Event summary combining transcript, slides, and related documents.

Logotype for Leonardo DRS Inc

Q3 2024 earnings summary

17 Jan, 2026

Executive summary

  • Q3 2024 revenue grew 16% year-over-year to $812 million, with net earnings up 21% to $57 million and adjusted EBITDA up 22% to $100 million, driven by strong demand and operational execution.

  • Bookings reached $1.1 billion with a book-to-bill ratio of 1.3x; backlog hit a record $8.3 billion, up 75% year-over-year, supported by major U.S. Navy contracts.

  • Free cash flow improved significantly, with Q3 at $48 million and nine-month usage down $109 million year-over-year, reflecting higher profitability and working capital efficiency.

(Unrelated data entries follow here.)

import Summits.BirchSwinnertonDyer.BirchSwinnertonDyer.Theorems.AdditiveBranchIMCGordTwoTwistedFlatAnyTwo
import Summits.BirchSwinnertonDyer.BirchSwinnertonDyer.Theorems.AdditiveBranchIMCGordTwoTwistedSocket
import Summits.BirchSwinnertonDyer.BirchSwinnertonDyer.Theorems.AdditiveBranchIMCGordTwoTwistedWaldspurgerFrame
import Summits.BirchSwinnertonDyer.BirchSwinnertonDyer.Theorems.AdditiveBranchIMCGordTwoRankOneWanAnyRoadSocket
import HarnessLib

/-!
# ANY-TWO VARIANT (LEAD g18, door A2 «additive `2` on E3′ rows» of crux 19357, line `three_field_road`): this file is
# `AdditiveBranchIMCGordTwoTwistedSocket.lean` (LEAD g16, p807678) VERBATIM with the binder «`E` not additive at `2`» REPLACED by the sub-row's
# dyadic twist-type clause; the ♭-inclusion is now `flatInclusion_twisted_anyTwo` (p-prev of LEAD g18). Theorems only; `--supports` 19357, helper
# only; BSD is proved for no curve.

* `branchSocket_twisted_anyTwo` — the branch socket over a twisted road field at the descended `ν`-Heegner point.

References: [CastellaLiuWan2022] Thm. 8.2.1 (1); [LiuZhangZhang2018] Thm. 1.5.1/1.5.3; [Hsieh2014] Thm. B; [GrossZagier1986] I.(7.3).
-/

set_option autoImplicit false
set_option linter.dupNamespace false

noncomputable section

open scoped Classical
open NumberField IsDedekindDomain IsDedekindDomain.HeightOneSpectrum Rat.HeightOneSpectrum
open WeierstrassCurve Literature.NumberTheory.EllipticCurves
open Literature.NumberTheory.EllipticCurves.Rank1Residual
open Literature.NumberTheory.QuadraticFields
open Summit.BirchSwinnertonDyer.Rank1Residual
open Summit.BirchSwinnertonDyer.Rank1Residual.Additive
open Summit.BirchSwinnertonDyer.BirchSwinnertonDyer.Theorems
open ThreeFieldRoadSupply

namespace Summit.BirchSwinnertonDyer.BirchSwinnertonDyer.Theorems.TwistedWanRoad

section Socket

open WeierstrassCurve NumberField IsDedekindDomain Field PowerSeries
  Literature.NumberTheory.EllipticCurves
  Literature.NumberTheory.EllipticCurves.ModularForms
  Literature.NumberTheory.EllipticCurves.Rank1Residual
  Literature.NumberTheory.EllipticCurves.Rank1Residual.Typed
  Literature.NumberTheory.EllipticCurves.GreenbergVatsal2000
  Literature.NumberTheory.EllipticCurves.LiuZhangZhang2018
  Literature.NumberTheory.EllipticCurves.CaiShuTian2014
  Literature.NumberTheory.GaloisRepresentations
  Literature.NumberTheory.GaloisCohomology
  Summit.BirchSwinnertonDyer.Rank1Residual
  Summit.BirchSwinnertonDyer.Rank1Residual.Additive
  Summit.BirchSwinnertonDyer.Rank1Residual.X11b
  Summit.BirchSwinnertonDyer.Rank1Residual.X11b.AcSelmer
  Summit.BirchSwinnertonDyer.Rank1Residual.X11b.Halves
  Summit.BirchSwinnertonDyer.Rank1Residual.X11b.CongruenceLimit
  Summit.BirchSwinnertonDyer.BirchSwinnertonDyer.Theorems.SchneiderFree
  Summit.BirchSwinnertonDyer.BirchSwinnertonDyer.Theorems.SchneiderFreeControlAtoms
  Summit.BirchSwinnertonDyer.BirchSwinnertonDyer.Theorems.UniversalToricDescentWaldspurgerFlat
open TameBranchSocket TameJointLower TameWaldspurger WanAnyRoad

/-- **THE BRANCH SOCKET OVER A TWISTED ROAD FIELD AT THE DESCENDED `ν`-HEEGNER POINT** (port of `WanAnyRoad.branchSocketAt_of_flatInclusionUnit_wanAny`).
Data: `W/ℚ` globally minimal on cell (G-ord, `e = 2`), `p ≥ 5`, `ρ̄` onto, odd additive primes of twist type, `E` not additive at `2`; a twisted road field
`K` at the road prime `q` with `p ∤ q + 1` (`TameRoadFieldTwisted`); `Wd ≅ E^{(d_K)}` globally minimal with `r_an(E) + r_an(Wd) = 1`; the R4 data — the
globally minimal `W₁` with `C • E^{(q*)} = W₁` and its parametrisation `Dt₁ : X₀(N₁) → W₁`, an infinite place `w₀` (the Heegner datum's complex
embedding is `w₀.embedding`), `β` with `4N₁ ∣ β² − d_K`, the conductor-`1` Heegner point `y ∈ W₁(H_K)`, the genus character `ν` of `q*` with its Galois
character —; a point `Q ∈ E(K)` of infinite order and the TRANSPORT HYPOTHESIS `hHT` (module docstring); the typed readings R2 (`h821`, `h61`), R3 (`hB`),
R4 (`hL`), `hGZK`, a parametrisation supply `hmodP`. CONCLUSION: for every parametrisation `Dt` of `E` of level `N_E` and every anticyclotomic frame
`(κ, γ, 𝔭)` with `𝔭 ∣ p` of degree one, `SchneiderFree.AdditiveIMCLowerBDPOnTreeLeAt p κ 𝔭 γ (embAt K p 𝔭) (v_p c₁) Q`, `c₁ = Dt₁.c`. CONDITIONAL;
closes nothing by itself. [cite: JetchevSkinnerWan2017, §7.4.1 and Thm. 3.3.1 (arXiv:1512.06894 pp. 11–14, 30)]
[cite: Hsieh2014, Thm. B p. 713 (Doc. Math. 19), §3.5 (R1) (arXiv:1112.1580 p. 11)]
[cite: LiuZhangZhang2018, Thm 1.5.1 and Thm 1.5.3 (Duke Math. J. 167 pp. 748–749)]
[cite: Castella2018, Thm. 2.3 and §5 (5.1)–(5.3) (arXiv:1704.06608 pp. 5, 12)] -/
theorem branchSocket_twisted_anyTwo
    (hmodP : nonempty_modularParametrizationData)
    (hB : Hsieh2014.thmB_exists_isHsiehLFunction_coeff_norm_eq_one_unrPeriod_ramifiedTwistedSteinberg)
    (hL : thm151_thm153_modularCurve_heegnerVector_additive_ramifiedTwisted)
    (h821 : CastellaLiuWan2022.thm821_XGr₂_charIdeal_mul_le_awayFromCyc_semistableTwistRamified)
    (h61 : CastellaLiuWan2022.sec61_exists_isCastellaLiuWanLFunction₂_semistableTwistRamified)
    (hGZK : rank_eq_analyticRank_of_analyticRank_le_one)
    (W : WeierstrassCurve ℚ) [W.IsElliptic] [W.IsGloballyMinimal] (p : ℕ) [Fact p.Prime]
    {q : ℕ} [hqF : Fact q.Prime] (K : Type) [Field K] [NumberField K]
    (Wd : WeierstrassCurve ℚ) [Wd.IsElliptic] [Wd.IsGloballyMinimal]
    (hcell : N10.CellGordTwo W p) (h5 : 5 ≤ p) (hsurj : Surj W p)
    (h2tt : ∀ r : Nat.Primes, (r : ℕ) = 2 → W.HasAdditiveReductionAt ((primesEquiv (R := ℤ)).symm r) →
      ∃ t : ℤ, (t = -1 ∨ t = 2 ∨ t = -2) ∧ ¬ (W.quadraticTwist (t : ℚ)).HasAdditiveReductionAt ((primesEquiv (R := ℤ)).symm r))
    (htt : ∀ r : Nat.Primes, (r : ℕ) ≠ 2 → W.HasAdditiveReductionAt ((primesEquiv (R := ℤ)).symm r) →
      ¬ (W.quadraticTwist (((-1 : ℤ) ^ ((r : ℕ) / 2) * r : ℤ) : ℚ)).HasAdditiveReductionAt
        ((primesEquiv (R := ℤ)).symm r))
    (hK : TameRoadFieldTwisted W p q K) (hcut : ¬ p ∣ q + 1)
    (htw : ∃ Cd : VariableChange ℚ, Cd • W.quadraticTwist (NumberField.discr K : ℚ) = Wd)
    (hsum : W.analyticRank + Wd.analyticRank = 1)
    -- the R4 data: `W₁ ≅ E^{(q*)}`, `Dt₁`, `w₀`, `β`, `y`, `ν`
    (W₁ : WeierstrassCurve ℚ) [W₁.IsElliptic] [W₁.IsGloballyMinimal]
    [(W₁.baseChange ℂ_[p]).IsIntegral (NormedField.valuation (K := ℂ_[p])).integer]
    (C : VariableChange ℚ) (hC : C • W.quadraticTwist (((-1 : ℤ) ^ (q / 2) * q : ℤ) : ℚ) = W₁)
    {N₁ : ℕ} [NeZero N₁] (Dt₁ : ModularParametrizationData W₁ N₁) (hN₁ : W₁.conductorNorm ℤ = N₁)
    (w₀ : InfinitePlace K) (β : ℤ) (hβ : 4 * (N₁ : ℤ) ∣ β ^ 2 - NumberField.discr K)
    (y : (W₁.baseChange (ringClassField K w₀.embedding 1)).toAffine.Point)
    (hy : WeierstrassCurve.Affine.Point.map (ringClassField K w₀.embedding 1).subtype.toRatAlgHom y =
      heegnerPointComplexOfConductor Dt₁ (NumberField.discr K) β 1)
    (ν : ringClassGal w₀.embedding 1 →* ℂˣ) (νgal : absoluteGaloisGroup K →ₜ* ℂˣ)
    (emb : ringClassField K w₀.embedding 1 →+* AlgebraicClosure K)
    (hemb : ∀ k : K, emb (algebraMap K (ringClassField K w₀.embedding 1) k) = algebraMap K (AlgebraicClosure K) k)
    (hinfl : IsInflationAlong w₀.embedding 1 emb ν νgal)
    (hrat : Gross2004.IsRationalCharacterFor νgal ((-1 : ℤ) ^ (q / 2) * q))
    -- the descended point and the transport hypothesis
    (Q : (W.baseChange K).toAffine.Point) (hQnt : ¬ IsOfFinAddOrder Q)
    (hHT : ∀ (ι' : PadicAlgCl p ≃+* ℂ) (𝔭' : HeightOneSpectrum (𝓞 K)) (h𝔭' : ((p : ℕ) : 𝓞 K) ∈ 𝔭'.asIdeal)
      (he' : 𝔭'.asIdeal.ramificationIdx (𝓞 ℚ) = 1) (hf' : 𝔭'.asIdeal.inertiaDeg (𝓞 ℚ) = 1),
      (∀ (w : InfinitePlace K) (k : 𝓞 K), k ∈ 𝔭'.asIdeal ↔ ‖ι'.symm (w.embedding (k : K))‖ < 1) →
      ∃ lam : ℂ_[p], ‖lam‖ = 1 ∧ heegnerCharLogSum ι' w₀.embedding 1 W₁ ν y =
        lam * algebraMap ℚ_[p] ℂ_[p] (logOmega W p (embAt K p 𝔭' h𝔭' he' hf') Q)) :
    ∀ (N : ℕ) [NeZero N] (Dt : ModularParametrizationData W N), W.conductorNorm ℤ = N →
      ∀ (κ : ZpExtension K p), κ.IsAnticyclotomic →
        ∀ (γ : Field.absoluteGaloisGroup K) [Fact (κ.IsTopGenerator γ)]
          (𝔭 : HeightOneSpectrum (𝓞 K)) (h𝔭 : ((p : ℕ) : 𝓞 K) ∈ 𝔭.asIdeal)
          (he : 𝔭.asIdeal.ramificationIdx (𝓞 ℚ) = 1) (hf : 𝔭.asIdeal.inertiaDeg (𝓞 ℚ) = 1),
          SchneiderFree.AdditiveIMCLowerBDPOnTreeLeAt p κ 𝔭 γ (X11b.embAt K p 𝔭 h𝔭 he hf)
            (padicValNat p Dt₁.c.natAbs) Q := by
  intro N _ Dt hN κ hκ γ _ 𝔭 h𝔭 he hf
  have hp : p.Prime := Fact.out
  have hp2 : p ≠ 2 := by omega
  have hadd : Addv W p := hcell.2.1
  obtain ⟨hKiq, hd4, hqT, hcl, hsplitq, h2K, hHp⟩ := id hK
  have hbc := baseChange_nonsplit_of_twistedWanPrime W p K hKiq hqT hcl
  obtain ⟨hqp, hq2, haddq, hmultq, -⟩ := hqT
  have h2f : Module.finrank ℚ K = 2 := hKiq.1
  haveI : IsTotallyComplex K := hKiq.2
  haveI hEK : (W.baseChange K).IsElliptic := by rw [baseChange]; infer_instance
  have hD0 : (NumberField.discr K : ℚ) ≠ 0 := by exact_mod_cast NumberField.discr_ne_zero K
  haveI hEt : (W.quadraticTwist (NumberField.discr K : ℚ)).IsElliptic := W.isElliptic_quadraticTwist hD0
  obtain ⟨Cd, hWd⟩ := htw
  -- (irr_K) from `Surj`, `p ≠ 2`, `K` quadratic
  have hirr : ∀ ρ : ModPGaloisRep K (ZMod p) 2, (W.baseChange K).IsTorsionGaloisRep p ρ →
      FramedRep.IsAbsolutelyIrreducible ρ :=
    fun ρ hρ ↦ SignedBaseChangeK1FrameData.irrK_framed_of_surj W p hp2 hsurj K h2f ρ hρ
  -- `p` splits, `p ∣ N`, `p² ∣ N`, `p ∤ #𝓞_K^×`
  have hsplit : SplitsIn K p := hHp p hp (dvd_refl p)
  have hpN : p ∣ W.conductorNorm ℤ :=
    (W.dvd_conductorNorm_iff_not_hasGoodReductionAtPrime p).mpr hadd.1
  have hpN' : p ∣ N := by rw [← hN]; exact hpN
  have hp2N : p ^ 2 ∣ N := by
    rw [← hN]
    by_contra h
    rcases hasGoodReductionAtPrime_or_hasMultiplicativeReductionAtPrime_of_not_sq_dvd_conductorNorm (V := W) h
      with hg | hm
    · exact hadd.1 hg
    · exact hadd.2 hm
  have hunit : ¬ p ∣ Units.torsionOrder K := by
    rw [Literature.NumberTheory.QuadraticFields.Quadratic.torsionOrder_eq_two_of_discr_lt_neg_four h2f hd4]
    intro h
    exact hp2 ((Nat.prime_dvd_prime_iff_eq hp Nat.prime_two).mp h)
  have hsplitq' : ∀ ℓ : ℕ, ℓ.Prime → ℓ ∣ N → ℓ ≠ q → ((Ideal.span {(ℓ : ℤ)}).primesOver (𝓞 K)).ncard = 2 := by
    rw [← hN]; exact hsplitq
  ---------------------------------------------------------------- rank one and finite `Ш` over `K` by descent
  have hrW : W.analyticRank ≤ 1 := by omega
  have hrd : Wd.analyticRank ≤ 1 := by omega
  obtain ⟨hrankW, hShaW⟩ := hGZK W hrW
  obtain ⟨hrankd, hShad⟩ := hGZK Wd hrd
  have hrt : (W.quadraticTwist (NumberField.discr K : ℚ)).analyticRank = Wd.analyticRank := by
    rw [← analyticRank_smul (W.quadraticTwist _) Cd, hWd]
  have hrkt : (W.quadraticTwist (NumberField.discr K : ℚ)).mordellWeilRank = Wd.analyticRank := by
    rw [(hGZK _ (by omega : (W.quadraticTwist (NumberField.discr K : ℚ)).analyticRank ≤ 1)).1, hrt]
  haveI : Module.Finite ℤ (W.baseChange K).toAffine.Point := (W.baseChange K).module_finite_point_holds
  have hrank : (W.baseChange K).mordellWeilRank = 1 := by
    rw [W.mordellWeilRank_baseChange_of_finrank_eq_two_of_finite K h2f, hrankW, hrkt, hsum]
  have hShat : (W.quadraticTwist (NumberField.discr K : ℚ)).ShaFinite := by
    have h : (Cd • W.quadraticTwist (NumberField.discr K : ℚ)).ShaFinite ↔
        (W.quadraticTwist (NumberField.discr K : ℚ)).ShaFinite :=
      shaFinite_variableChange_iff_holds (W.quadraticTwist (NumberField.discr K : ℚ)) Cd
    rw [hWd] at h
    exact h.mp hShad
  have hSha : (W.baseChange K).ShaFinite :=
    Literature.NumberTheory.EllipticCurves.shaFinite_baseChange_of_shaFinite W K h2f hShaW hShat
  ---------------------------------------------------------------- CTL₀ at the frame `(κ, γ, 𝔭)`, at the point `Q`
  obtain ⟨n, hn, -⟩ := TameJointLower.additiveControlLeOnTreeAt_of_rankOne_of_shaFinite W p hp2 K hKiq hsplit hpN
    hadd hunit hrank hSha Q hQnt κ hκ γ 𝔭 h𝔭 he hf
  have htorsX : Module.IsTorsion (IwasawaAlgebra p) (XAc (W.baseChange K) p κ 𝔭 ∅ γ) := hn.1
  ---------------------------------------------------------------- the ♭-frame of unit content at the conjugate prime
  obtain ⟨𝔭', hne, h𝔭', he', hf'⟩ := X11b.Three.exists_ne_degreeOne_prime h2f h𝔭 he hf
  obtain ⟨ι₀⟩ := PadicAlgCl.nonempty_ringEquiv_complex p
  obtain ⟨ι', -, hind⟩ := exists_datum_forall_mem_iff p ι₀ hKiq h𝔭'
  obtain ⟨ΩK, Ωp', Qf, hΩK, hBDP, hμ⟩ := exists_frameInt_unitContent_twisted hB W K 𝔭' κ γ Dt.f Dt.isNewformOf q
    hp2 hpN' hKiq hsplit h𝔭' hqp hq2 hcl.1 hmultq hbc hsplitq' hcut hirr hκ ι' hind
  have hΩp : ((Ωp' : unrIntegers p) : ℂ_[p]) ≠ 0 := TameWaldspurger.coe_units_unrIntegers_ne_zero Ωp'
  -- the ♭-inclusion over the twisted road field: frame at `𝔭′`, module at `𝔭`
  have hle : (XAc.charIdeal (W.baseChange K) p κ 𝔭 ∅ γ).map (PowerSeries.map (R1.toCpInt p)) ≤ Ideal.span {Qf} :=
    flatInclusion_twisted_anyTwo hmodP hB h821 h61 W p K hcell h5 hsurj h2tt htt hK hcut N Dt hN κ hκ γ 𝔭' h𝔭' he' hf' 𝔭 h𝔭
      hne.symm ι' hind ΩK _ Qf hΩK hΩp hBDP htorsX hμ
  ---------------------------------------------------------------- the value of the frame at `𝟙`: LZZ-twisted at `(ι′, 𝔭′)` and the transport
  obtain ⟨lam, hlam1, hLS⟩ := hHT ι' 𝔭' h𝔭' he' hf' hind
  have hlog' : logOmega W p (embAt K p 𝔭' h𝔭' he' hf') Q ≠ 0 := X11b.R1.logOmega_ne_zero W p _ hQnt
  have hlam0 : lam ≠ 0 := fun h0 ↦ by rw [h0, norm_zero] at hlam1; exact zero_ne_one hlam1
  have hLSne : heegnerCharLogSum ι' w₀.embedding 1 W₁ ν y ≠ 0 := by
    rw [hLS]
    exact mul_ne_zero hlam0 ((map_ne_zero _).mpr hlog')
  obtain ⟨u, hu, hval⟩ := TameWaldspurger.intSeries_value_of_frame_manin_twisted hL W W₁ K 𝔭' κ γ Dt.f Dt₁
    w₀.embedding β y ν νgal emb q C hN hN₁ hp2N hC hp2 hKiq hd4 hsplit h𝔭' hqp hq2 hcl.1 hmultq hbc hsplitq' hcut hκ
    Dt.isNewformOf hemb hinfl hrat hβ hy ι' hind (hind w₀) hLSne hΩK hΩp hBDP
  -- the Manin constant of `W₁`'s parametrisation
  have hc0 : Dt₁.c ≠ 0 := Dt₁.maninConstant_ne_zero_holds
  have hc0' : (Dt₁.c : ℚ_[p]) ≠ 0 := by exact_mod_cast hc0
  have hcalg : algebraMap ℚ_[p] ℂ_[p] (Dt₁.c : ℚ_[p]) = (Dt₁.c : ℂ_[p]) := map_intCast _ Dt₁.c
  -- transport the logarithm from the embedding of `𝔭′` to that of `𝔭` (rank one), and absorb `λ²` into the unit
  have hlog : logOmega W p (embAt K p 𝔭 h𝔭 he hf) Q ≠ 0 := X11b.R1.logOmega_ne_zero W p _ hQnt
  have hsq : (algebraMap ℚ_[p] ℂ_[p] (logOmega W p (embAt K p 𝔭' h𝔭' he' hf') Q / (Dt₁.c : ℚ_[p]))) ^ 2 =
      (algebraMap ℚ_[p] ℂ_[p] (logOmega W p (embAt K p 𝔭 h𝔭 he hf) Q / (Dt₁.c : ℚ_[p]))) ^ 2 := by
    rw [← map_pow, ← map_pow, div_pow, div_pow,
      SchneiderFreeAdditiveX3.sq_logOmega_embAt_eq_of_rank_one W p h2f hrank h𝔭 he hf h𝔭' he' hf' Q]
  have hrew : u * (heegnerCharLogSum ι' w₀.embedding 1 W₁ ν y / (Dt₁.c : ℂ_[p])) ^ 2 =
      (u * lam ^ 2) * (algebraMap ℚ_[p] ℂ_[p] (logOmega W p (embAt K p 𝔭 h𝔭 he hf) Q / (Dt₁.c : ℚ_[p]))) ^ 2 := by
    rw [← hsq, map_div₀, hcalg, hLS]
    ring
  have hu' : ‖u * lam ^ 2‖ = 1 := by rw [norm_mul, norm_pow, hu, hlam1, one_pow, one_mul]
  have hval' : IntSeries.HasValueAt Qf 0
      ((u * lam ^ 2) * (algebraMap ℚ_[p] ℂ_[p] (logOmega W p (embAt K p 𝔭 h𝔭 he hf) Q / (Dt₁.c : ℚ_[p]))) ^ 2) := by
    rw [← hrew]; exact hval
  ---------------------------------------------------------------- the `𝓞_{ℂ_p}` receptacle
  obtain ⟨htors, fI, hfI, hf0, hfn⟩ := hn
  have hmem : PowerSeries.map (R1.toCpInt p) fI ∈ Ideal.span {Qf} := by
    have h3 := hle
    rw [hfI, map_span_singleton_powerSeries] at h3
    exact (Ideal.span_singleton_le_iff_mem _).mp h3
  obtain ⟨-, hle'⟩ := int_two_mul_valuation_le_of_map_mem_span hf0 hmem hu' hval'
  rw [div_eq_mul_inv, Padic.valuation_mul hlog (inv_ne_zero hc0'), Padic.valuation_inv,
    Padic.valuation_intCast, valuation_logOmega hlog, hfn] at hle'
  refine ⟨n, ⟨htors, fI, hfI, hf0, hfn⟩, ?_⟩
  simp only [padicValInt] at hle'
  linarith

end Socket

end Summit.BirchSwinnertonDyer.BirchSwinnertonDyer.Theorems.TwistedWanRoad

end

  • Innovation milestones included new contract awards, expansion into over-the-horizon radar, and rapid development of directed-energy counter-drone solutions.

  • 2024 guidance was raised across all key metrics, and preliminary 2025 outlook projects 5–8% revenue growth and ~13% adjusted EBITDA margin.

Financial highlights

  • Q3 2024 revenue was $812 million, up 16% year-over-year; adjusted EBITDA was $100 million (12.3% margin), up 22% year-over-year.

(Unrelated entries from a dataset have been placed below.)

import Mathlib
import Summits.MatrixMultiplication.MatrixMultiplication.Theorems.HiddenToeplitzCornersHiddenCornerLemmaRRankTwoSpacesAux

/-!
# Rank-two pencils: the refined column branch (class `(2,0)` or `(1,1)`)

Support file for crux item `stmt-MatrixMultiplication-10752`
(`Summit.MatrixMultiplication.MatrixMultiplication.Theses.HiddenToeplitzCorners.HiddenCornerLemmaR`),
line `frobenius-dual-short-syzygies`, stub `stub_compressionReduction`; continues
`HiddenToeplitzCornersHiddenCornerLemmaRRankTwoSpacesAux.lean` (frames, (P1), (P2)) and feeds the
refined `d ≤ 2` reduction `hclR_reduction_small_classes`.

For a family `D` all of whose combinations have rank `≤ 2`, a rank-two member `A` with frame
`(U, Ψ, Y)` and kernel projection `Π = 1 - Y Ψ A`:
* `hclR_column_branch`: if `D i Π = u ⊗ vᵢ` with `u` the first frame vector and some `vᵢ ≠ 0`, then
  EITHER every `D i` has image in `im A` (class `(2,0)`) OR every `D i` is `u ⊗ (row) + (column) ⊗ ν`
  with the fixed functional `ν = (Ψ A) 1` (class `(1,1)`).  Proof: (P2) gives `D i y₁ ∈ im A` for the
  preimage `y₁` of `u`; the `3 × 3` minor of `B = Σ c • D` on rows `(1 - UΨ) a, ψ₁, ψ₀` and columns
  `y₂, y₁, Π z` is lower triangular, so the product of three linear forms in `c` vanishes identically,
  and one of them is zero (`hclR_three_factor`).
* `hclR_frame_change`: frames can be re-based so that a given non-zero `u ∈ im A` is the first vector.
* `hclR_two_factor`, `hclR_three_factor` (`_fin`: closed form): a product of two / three linear forms
  vanishing identically has a zero factor.
Folklore linear algebra (the compression-space half of the classification of rank-two spaces,
Atkinson–Lloyd 1981), proved here from scratch.
-/

set_option linter.dupNamespace false
/-- **Helper sub-goal `stub_invariantApproximationFRCutoff` of stub R5 `stub_invariantApproximationFR`** (registered
form of `InvariantApproximationFR.exists_inv_hardLayer_cutoff`): smooth symmetric periodic hard-layer cut-offs at every
scale `s > 0`, invariant under the diagonal translations, with `‖∇ξ_s‖ ≤ C/s`. [folklore] -/
theorem stub_invariantApproximationFRCutoff :
    ∀ (N : ℕ) (v : ℝ → ENNReal) (L : ℝ), ∃ C : ℝ, 0 ≤ C ∧ ∀ s : ℝ, 0 < s →
      ∃ ξ : Literature.MathematicalPhysics.QuantumManyBody.BoseGas.Config N → ℝ, ContDiff ℝ 1 ξ ∧
        Literature.MathematicalPhysics.QuantumManyBody.BoseGas.IsTorusPeriodic L ξ ∧
        (∀ (σ : Equiv.Perm (Fin N)) (X : Literature.MathematicalPhysics.QuantumManyBody.BoseGas.Config N),
          ξ (X ∘ σ) = ξ X) ∧
        (∀ (X : Literature.MathematicalPhysics.QuantumManyBody.BoseGas.Config N) (t : EuclideanSpace ℝ (Fin 3)),
          ξ (fun i => X i + t) = ξ X) ∧
        (∀ X, 0 ≤ ξ X ∧ ξ X ≤ 1) ∧
        (∀ X ∈ (Literature.MathematicalPhysics.QuantumManyBody.BoseGas.hardLayer v L (s / 2) :
          Set (Literature.MathematicalPhysics.QuantumManyBody.BoseGas.Config N)), ξ X = 0) ∧
        (∀ X ∉ (Literature.MathematicalPhysics.QuantumManyBody.BoseGas.hardLayer v L s :
          Set (Literature.MathematicalPhysics.QuantumManyBody.BoseGas.Config N)),
          ∀ X' : Literature.MathematicalPhysics.QuantumManyBody.BoseGas.Config N, (∀ i, ‖X' i - X i‖ < s / 10) → ξ X' = 1) ∧
        ∀ X, ‖fderiv ℝ ξ X‖ ≤ C / s :=
  fun _ v L => InvariantApproximationFR.exists_inv_hardLayer_cutoff v L

end Summit.AtomisticToContinuum.BoseEinsteinCondensation.Cruxes.RewardChordBound.Birth

end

  • Net earnings for Q3 were $57 million; diluted EPS was $0.21, up 17% year-over-year; adjusted diluted EPS was $0.24, up 20%.

  • Nine-month revenue was $2.25 billion, up 19% year-over-year; net earnings for the period were $124 million, up 32%.

  • Adjusted EBITDA margin expanded by 60 bps to 12.3% in Q3; nine-month margin up 100 bps to 11.2%.

  • Free cash flow for Q3 was $48 million; cash and cash equivalents stood at $198 million at quarter end.

Outlook and guidance

  • 2024 revenue guidance raised to $3,150–$3,200 million, representing 11%–13% year-over-year growth.

  • Adjusted EBITDA guidance increased to $387–$397 million, with continued margin expansion expected.

  • Adjusted diluted EPS guidance raised to $0.88–$0.91, reflecting a lower tax rate of 19%.

  • Targeting approximately 80% free cash flow conversion of adjusted net earnings for the year.

  • Preliminary 2025 outlook projects 5%–8% revenue growth and ~13% adjusted EBITDA margin.